Hi ofaaland,I run tcpdump -i ens192 | grep cerebro and it shows nothing,i think it is caused by network config

ofaaland commented 5 years ago

Hi @ldd91 none of them show anything? Or you see output only on the MDS and OSS nodes?

ldd91 commented 5 years ago

All of them show nothing

ofaaland commented 5 years ago

@ldd91 ,

All of them show nothing

That probably means that the interface you're monitoring with tcpdump is not the one cerebro is using.
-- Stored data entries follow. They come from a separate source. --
import Literature.Probability.Percolation.KSTPeriodicArms

/-!
# Stub `kstArms` of line `finite-size-envelope`, crux `CriticalPathRSW` (stmt-CriticalPhenomena-10267)

Lemma 1(ii) of [KohlerSchindlerTassion2023] in weak periodic (constant) form,
`KSTPeriodic.ArmsOfShortCrossings k t`: for `kℤ² ⋊ D₄`-periodic, positively associated measures
carried by lattice configurations, uniformly likely short-way crossings `𝓒_t(N, 8N)` (scales
`N ≥ N₀` divisible by `k`) force uniformly likely arm events `arm t (n/64) n` (scales `n ≥ N₁`
divisible by `64k`), granted the planar facts `ArchesMeet`, `PartsToSegmentsMeet` and `ArmDuality`.

This file is a wrapper: the mathematics is the Literature theorem
`Literature.Probability.Percolation.KSTPeriodic.armsOfShortCrossings_of`
(`Literature/Probability/Percolation/KSTPeriodicArms.lean`): the dual measure `μ ∘ dualConfig⁻¹`
is admissible with parity offset `t + 1` (`KSTPeriodicDualMeasure.lean`); outside the arm event the
dual configuration has a bridge variant (`KSTPeriodicDualTransfer.lean`, from `ArmDuality`); in the
high regime the square-root trick and the gluing of [KohlerSchindlerTassion2023, §3]
(`KSTPeriodicBridges*.lean`) turn a very likely dual bridge variant into a very likely dual long
crossing, which a short-way primal crossing excludes (`ArmDuality` again) — contradicting the
hypothesis at the scale `N = n + k`.
-/

namespace Summit.CriticalPhenomena.CardyFormulaZ2.Cruxes.CriticalPathRSW.FiniteSizeEnvelope

open Set MeasureTheory Filter Topology
open Literature.Probability.LatticeModels Literature.Probability.Percolation

/-- **Stub `stub_kstArms`**: Lemma 1(ii) of [KohlerSchindlerTassion2023] (with Comment 1) in weak
periodic form — short crossings give arms — from the planar inputs `ArchesMeet`,
`PartsToSegmentsMeet`, `ArmDuality`; the Literature theorem `KSTPeriodic.armsOfShortCrossings_of`. -/
theorem stub_kstArms :
  ∀ k t : ℕ, 1 ≤ k → KSTPeriodic.ArchesMeet → KSTPeriodic.PartsToSegmentsMeet → KSTPeriodic.ArmDuality →
    KSTPeriodic.ArmsOfShortCrossings k t :=
  fun _ _ hk hAr hPS hDu => KSTPeriodic.armsOfShortCrossings_of hk hAr hPS hDu

end Summit.CriticalPhenomena.CardyFormulaZ2.Cruxes.CriticalPathRSW.FiniteSizeEnvelope
/- Free-seat work of WIDTH SEAT `ym-line-cbag-p1-w2` (prover-ym-line-cbag-p1-w2-g17-0), route `EguchiKawaiDirectionLadder`
(ideator ym-idea-2, LINE 8), crux `TripleSmallBallMargin` (stmt-QuantumFields-27724), LEAD g24's S10 CONTRACT piece S10-A in WINDOW
FORM: width seat w4's near/far compression split (`…CompressionSplit`) combined with the LEAD's ε-free general polar/defect lemma
(`…CompressionSplitGeneral`) and the LINEAR far-mass bound `Σ|S|² ≤ far mass` (instead of the quadratic `(far mass)²`) — the only
form that is `N`-uniform-usable when the far mass `≲ Nt/γ` is large.  Linear algebra only; ROUTE-INDEPENDENT.  Nothing here bears on
the Yang–Mills mass gap (barrier-ledger line onto `EguchiKawaiBreakdown`). -/
import Summits.QuantumFields.YangMills.Theorems.EguchiKawaiDirectionLadderCompressionSplitGeneral
import Summits.QuantumFields.YangMills.Theorems.EguchiKawaiDirectionLadderCompressionSplit
import HarnessLib

/-!
# Route `EguchiKawaiDirectionLadder`, crux `TripleSmallBallMargin`: compression split with a linear far-mass bound (S10-A)

For a unitary `U ∈ U(N)` and a labelling `c : Fin N → Fin 3` (`0` = window `I`, `1` = near, `2` = far) the window
compression satisfies `1 − U_II U_II† = A₁A₁† + A₂A₂†` (`A₁ = U_{I,near}`, `A₂ = U_{I,far}`), and w4's general polar-defect
lemma (the LEAD's ε-free form `exists_unitary_add_lowRank_add_small_general`) turns this into `U_II = Θ + R + S`, `Θ` unitary,
`rank R ≤ #near`, `Σ|S|² ≤ Σ|(A₂A₂†)_{ii'}|²`.  The point of this file is the LINEAR bound in WINDOW form

  `Σ_{i,i'∈I} |(A₂A₂†)_{ii'}|² ≤ Σ_{i∈I, j far} |U_{ij}|²`          (`blockGram_sum_norm_sq_le_farMass`),

i.e. `‖A₂A₂†‖_F² ≤ ‖A₂‖_op² ‖A₂‖_F² ≤ ‖A₂‖_F²` because a block of a unitary has operator norm `≤ 1`.  Proof with the tree's
square-matrix Frobenius/operator-norm inequalities (`frobSq_mul_le'`): with the coordinate projections `Q = diag 𝟙_I`,
`P = diag 𝟙_far` and `B = Q·U·P`, `frobSq (B Bᴴ)` is the left side, `frobSq B` the right side, and `‖B‖_op ≤ 1`
(`Matrix.l2_opNorm_diagonal`, `CStarRing.norm_coe_unitary`).  Consequence:

  `compression_eq_unitary_add_lowRank_add_small_linear` — `U_II = Θ + R + S`, `rank R ≤ #{c = 1}`,
  `Σ|S|² ≤ Σ_{i∈I, c j = 2}|U_{ij}|²` for EVERY `U` (no invertibility, no `ε`).  (Complementary route to the LEAD's
  `sum_norm_sq_le_re_trace_of_posSemidef_le_one`: here via `‖A₂‖_op ≤ 1`, there via `0 ≤ A₂A₂† ≤ 1`.)
-/

set_option autoImplicit false

noncomputable section

open scoped Matrix ComplexOrder Matrix.Norms.L2Operator
open Literature.Barriers.QuantumFields

namespace Summit.QuantumFields.YangMills.Theorems.EguchiKawaiDirectionLadder

variable {N : ℕ}

/-! ### Coordinate projections and the doubly projected link -/

/-- The coordinate projection `diag 𝟙_p` has operator norm `≤ 1`. -/
theorem l2_opNorm_diagonal_indicator_le_one (p : Fin N → Prop) [DecidablePred p] :
    ‖(Matrix.diagonal fun j : Fin N => if p j then (1 : ℂ) else 0 : Matrix (Fin N) (Fin N) ℂ)‖ ≤ 1 := by
  rw [Matrix.l2_opNorm_diagonal]
  refine (pi_norm_le_iff_of_nonneg zero_le_one).2 fun j => ?_
  split_ifs <;> simp

/-- Entries of `Q·M·P` for coordinate projections `Q = diag 𝟙_p`, `P = diag 𝟙_q`: `𝟙_p(i) 𝟙_q(j) M_{ij}`. -/
theorem diagonal_indicator_mul_mul_diagonal_indicator_apply (M : Matrix (Fin N) (Fin N) ℂ) (p q : Fin N → Prop)
    [DecidablePred p] [DecidablePred q] (i j : Fin N) :
    ((Matrix.diagonal fun i : Fin N => if p i then (1 : ℂ) else 0) * M *
        (Matrix.diagonal fun j : Fin N => if q j then (1 : ℂ) else 0)) i j =
      if p i ∧ q j then M i j else 0 := by
  rw [Matrix.mul_diagonal, Matrix.mul_apply]
  simp only [Matrix.diagonal_apply, ite_mul, one_mul, zero_mul]
  rw [Finset.sum_ite_eq Finset.univ i]
  simp only [Finset.mem_univ, if_true]
  by_cases hp : p i <;> by_cases hq : q j <;> simp [hp, hq]

/-- A sum over `Fin N` of a function vanishing off `p` is the sum over the subtype `{p}`. -/
theorem sum_ite_eq_sum_subtype (p : Fin N → Prop) [DecidablePred p] (f : Fin N → ℝ) :
    ∑ i : Fin N, (if p i then f i else 0) = ∑ i : {i : Fin N // p i}, f i := by
  rw [← Finset.sum_filter]
  exact Finset.sum_subtype (p := p) (Finset.univ.filter p) (fun x => by simp) f

/-! ### The linear far-mass bound -/

/-- **A block of a unitary is a contraction, in Frobenius form**: for `U ∈ U(N)` and index predicates `p` (rows) and `q`
(columns), with `A = U.toBlock p q`: `Σ_{i,i'} |(A A†)_{ii'}|² ≤ Σ_{i,j} |A_{ij}|²` (i.e. `‖AA†‖_F² ≤ ‖A‖_op²‖A‖_F² ≤ ‖A‖_F²`). -/
theorem blockGram_sum_norm_sq_le_farMass (U : UN N) (p q : Fin N → Prop) [DecidablePred p] [DecidablePred q] :
    ∑ i : {i : Fin N // p i}, ∑ i' : {i : Fin N // p i},
        ‖((U : Matrix (Fin N) (Fin N) ℂ).toBlock p q * ((U : Matrix (Fin N) (Fin N) ℂ).toBlock p q)ᴴ) i i'‖ ^ 2 ≤
      ∑ i : {i : Fin N // p i}, ∑ j : {j : Fin N // q j}, ‖(U : Matrix (Fin N) (Fin N) ℂ).toBlock p q i j‖ ^ 2 := by
  set M : Matrix (Fin N) (Fin N) ℂ := (U : Matrix (Fin N) (Fin N) ℂ) with hM
  set Q : Matrix (Fin N) (Fin N) ℂ := Matrix.diagonal fun i : Fin N => if p i then (1 : ℂ) else 0 with hQ
  set P : Matrix (Fin N) (Fin N) ℂ := Matrix.diagonal fun j : Fin N => if q j then (1 : ℂ) else 0 with hP
  set B : Matrix (Fin N) (Fin N) ℂ := Q * M * P with hB
  have hBapply : ∀ i j, B i j = if p i ∧ q j then M i j else 0 :=
    fun i j => diagonal_indicator_mul_mul_diagonal_indicator_apply M p q i j
  -- operator norm of `B`
  have hBnorm : ‖B‖ ≤ 1 := by
    have hQ1 : ‖Q‖ ≤ 1 := l2_opNorm_diagonal_indicator_le_one p
    have hP1 : ‖P‖ ≤ 1 := l2_opNorm_diagonal_indicator_le_one q
    have hM1 : ‖M‖ ≤ 1 := by
      rcases Nat.eq_zero_or_pos N with hN | hN
      · subst hN
        have : M = 0 := Subsingleton.elim _ _
        rw [this, norm_zero]; exact zero_le_one
      · haveI : Nonempty (Fin N) := ⟨⟨0, hN⟩⟩
        exact (CStarRing.norm_coe_unitary U).le
    have hQM : ‖Q * M‖ ≤ 1 :=
      (Matrix.l2_opNorm_mul _ _).trans
        ((mul_le_mul hQ1 hM1 (norm_nonneg _) zero_le_one).trans_eq (one_mul 1))
    exact (Matrix.l2_opNorm_mul _ _).trans
      ((mul_le_mul hQM hP1 (norm_nonneg _) zero_le_one).trans_eq (one_mul 1))
  -- `frobSq (B Bᴴ) ≤ frobSq B`
  have hfrob : frobSq (B * Bᴴ) ≤ frobSq B := by
    have h := frobSq_mul_le' Bᴴ B
    rw [Matrix.l2_opNorm_conjTranspose] at h
    have hsq : ‖B‖ ^ 2 ≤ 1 := by
      have := pow_le_pow_left₀ (norm_nonneg _) hBnorm 2; simpa using this
    calc frobSq (B * Bᴴ) ≤ ‖B‖ ^ 2 * frobSq B := h
      _ ≤ 1 * frobSq B := mul_le_mul_of_nonneg_right hsq (frobSq_nonneg B)
      _ = frobSq B := one_mul _
  -- identify the two sides
  have hright : frobSq B = ∑ i : {i : Fin N // p i}, ∑ j : {j : Fin N // q j}, ‖M.toBlock p q i j‖ ^ 2 := by
    unfold frobSq
    have h1 : ∀ i : Fin N, ∑ j : Fin N, ‖B i j‖ ^ 2 =
        if p i then ∑ j : {j : Fin N // q j}, ‖M i j‖ ^ 2 else 0 := by
      intro i
      by_cases hp : p i
      · rw [if_pos hp, ← sum_ite_eq_sum_subtype q (fun j => ‖M i j‖ ^ 2)]
        refine Finset.sum_congr rfl fun j _ => ?_
        rw [hBapply]
        by_cases hq : q j
        · simp [hp, hq]
        · simp [hp, hq]
      · rw [if_neg hp]
        refine Finset.sum_eq_zero fun j _ => ?_
        rw [hBapply]; simp [hp]
    simp_rw [h1]
    rw [sum_ite_eq_sum_subtype p]
    rfl
  have hleft : frobSq (B * Bᴴ) = ∑ i : {i : Fin N // p i}, ∑ i' : {i : Fin N // p i},
      ‖(M.toBlock p q * (M.toBlock p q)ᴴ) i i'‖ ^ 2 := by
    unfold frobSq
    -- entries of `B Bᴴ`
    have hBB : ∀ i i' : Fin N, (B * Bᴴ) i i' =
        if p i ∧ p i' then ∑ j : {j : Fin N // q j}, M i j * star (M i' j) else 0 := by
      intro i i'
      rw [Matrix.mul_apply]
      simp_rw [Matrix.conjTranspose_apply, hBapply]
      by_cases hp : p i
      · by_cases hp' : p i'
        · rw [if_pos ⟨hp, hp'⟩]
          have : ∀ j : Fin N, (if p i ∧ q j then M i j else 0) * star (if p i' ∧ q j then M i' j else 0) =
              if q j then M i j * star (M i' j) else 0 := by
            intro j; by_cases hq : q j <;> simp [hp, hp', hq]
          simp_rw [this]
          rw [← Finset.sum_filter]
          exact Finset.sum_subtype (p := q) (Finset.univ.filter q) (fun x => by simp) _
        · rw [if_neg (fun h => hp' h.2)]
          refine Finset.sum_eq_zero fun j _ => ?_
          simp [hp']
      · rw [if_neg (fun h => hp h.1)]
        refine Finset.sum_eq_zero fun j _ => ?_
        simp [hp]
    have hblock : ∀ (i i' : {i : Fin N // p i}), (M.toBlock p q * (M.toBlock p q)ᴴ) i i' =
        ∑ j : {j : Fin N // q j}, M i j * star (M i' j) := by
      intro i i'
      rw [Matrix.mul_apply]
      rfl
    have h1 : ∀ i : Fin N, ∑ i' : Fin N, ‖(B * Bᴴ) i i'‖ ^ 2 =
        if p i then ∑ i' : {i : Fin N // p i}, ‖∑ j : {j : Fin N // q j}, M i j * star (M i' j)‖ ^ 2 else 0 := by
      intro i
      by_cases hp : p i
      · rw [if_pos hp, ← sum_ite_eq_sum_subtype p (fun i' => ‖∑ j : {j : Fin N // q j}, M i j * star (M i' j)‖ ^ 2)]
        refine Finset.sum_congr rfl fun i' _ => ?_
        rw [hBB]
        by_cases hp' : p i'
        · simp [hp, hp']
        · simp [hp, hp']
      · rw [if_neg hp]
        refine Finset.sum_eq_zero fun i' _ => ?_
        rw [hBB]; simp [hp]
    simp_rw [h1]
    rw [sum_ite_eq_sum_subtype p]
    refine Finset.sum_congr rfl fun i _ => Finset.sum_congr rfl fun i' _ => ?_
    rw [hblock]
  rw [← hleft, ← hright]
  exact hfrob

/-! ### The compression split with the linear bound -/

/-- **Compression of ANY unitary = unitary + low rank + small, with a LINEAR far-mass bound** (S10-A of the LEAD's contract for
stmt-QuantumFields-27724, window form): for `U ∈ U(N)` and a window/near/far labelling `c : Fin N → Fin 3`:
`U_II = Θ + R + S` with `Θ` unitary, `rank R ≤ #{c = 1}` and `Σ|S_{ij}|² ≤ Σ_{i∈I, c j = 2}|U_{ij}|²` (the far MASS, not its square). -/
theorem compression_eq_unitary_add_lowRank_add_small_linear (U : UN N) (c : Fin N → Fin 3) :
    ∃ Θ R S : Matrix {j : Fin N // c j = 0} {j : Fin N // c j = 0} ℂ,
      Θ ∈ Matrix.unitaryGroup {j : Fin N // c j = 0} ℂ ∧
        R.rank ≤ Fintype.card {j : Fin N // c j = 1} ∧
          ∑ i, ∑ j, ‖S i j‖ ^ 2 ≤
            ∑ i, ∑ j, ‖(U : Matrix (Fin N) (Fin N) ℂ).toBlock (fun j => c j = 0) (fun j => c j = 2) i j‖ ^ 2 ∧
          (U : Matrix (Fin N) (Fin N) ℂ).toBlock (fun j => c j = 0) (fun j => c j = 0) = Θ + R + S := by
  set M := (U : Matrix (Fin N) (Fin N) ℂ).toBlock (fun j => c j = 0) (fun j => c j = 0) with hM
  set A₁ := (U : Matrix (Fin N) (Fin N) ℂ).toBlock (fun j => c j = 0) (fun j => c j = 1) with hA₁
  set A₂ := (U : Matrix (Fin N) (Fin N) ℂ).toBlock (fun j => c j = 0) (fun j => c j = 2) with hA₂
  have hsplit : 1 - M * Mᴴ = A₁ * A₁ᴴ + A₂ * A₂ᴴ := by
    have h := one_sub_compression_gram_eq_sum U c 0
    rw [h]
    have huniv : (Finset.univ : Finset (Fin 3)).erase 0 = {1, 2} := by decide
    rw [huniv, Finset.sum_pair (by decide)]
  obtain ⟨Θ, R, S, hΘ, hR, hS, hMeq⟩ := exists_unitary_add_lowRank_add_small_general M (A₁ * A₁ᴴ) (A₂ * A₂ᴴ) hsplit
  exact ⟨Θ, R, S, hΘ, hR.trans (rank_mul_conjTranspose_le_card A₁),
    hS.trans (blockGram_sum_norm_sq_le_farMass U (fun j => c j = 0) (fun j => c j = 2)), hMeq⟩

end Summit.QuantumFields.YangMills.Theorems.EguchiKawaiDirectionLadder

end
To see the address you have cerebro configured for, do this:

# grep cerebrod_speak_message_config /etc/cerebro.conf
cerebrod_speak_message_config 0.0.0.0 0 0 192.168.64.0/24

You can then grep for that address in your configured network interfaces

# ip addr | grep 192.168
    inet 192.168.64.1/24 brd 192.168.64.255 scope global eno1

And make sure that the address and netmask specified in cerebro.conf match the address and netmask of a configured interface.

And check to confirm the cerebrod service is running.

ofaaland commented 5 years ago

In any case, though, this is a cerebro configuration problem, not an LMT problem. So I'm going to close this issue and re-title it to reflect what we found. If you'd like more help, please create an issue at

https://github.com/chaos/cerebro

ofaaland commented 5 years ago

Lustre 2.12 no longer creates /proc/fs/lustre/obdfilter/brw_stats file. This causes the "file not found" error message. However the error is not fatal - it only causes the IOPS field not to be populated.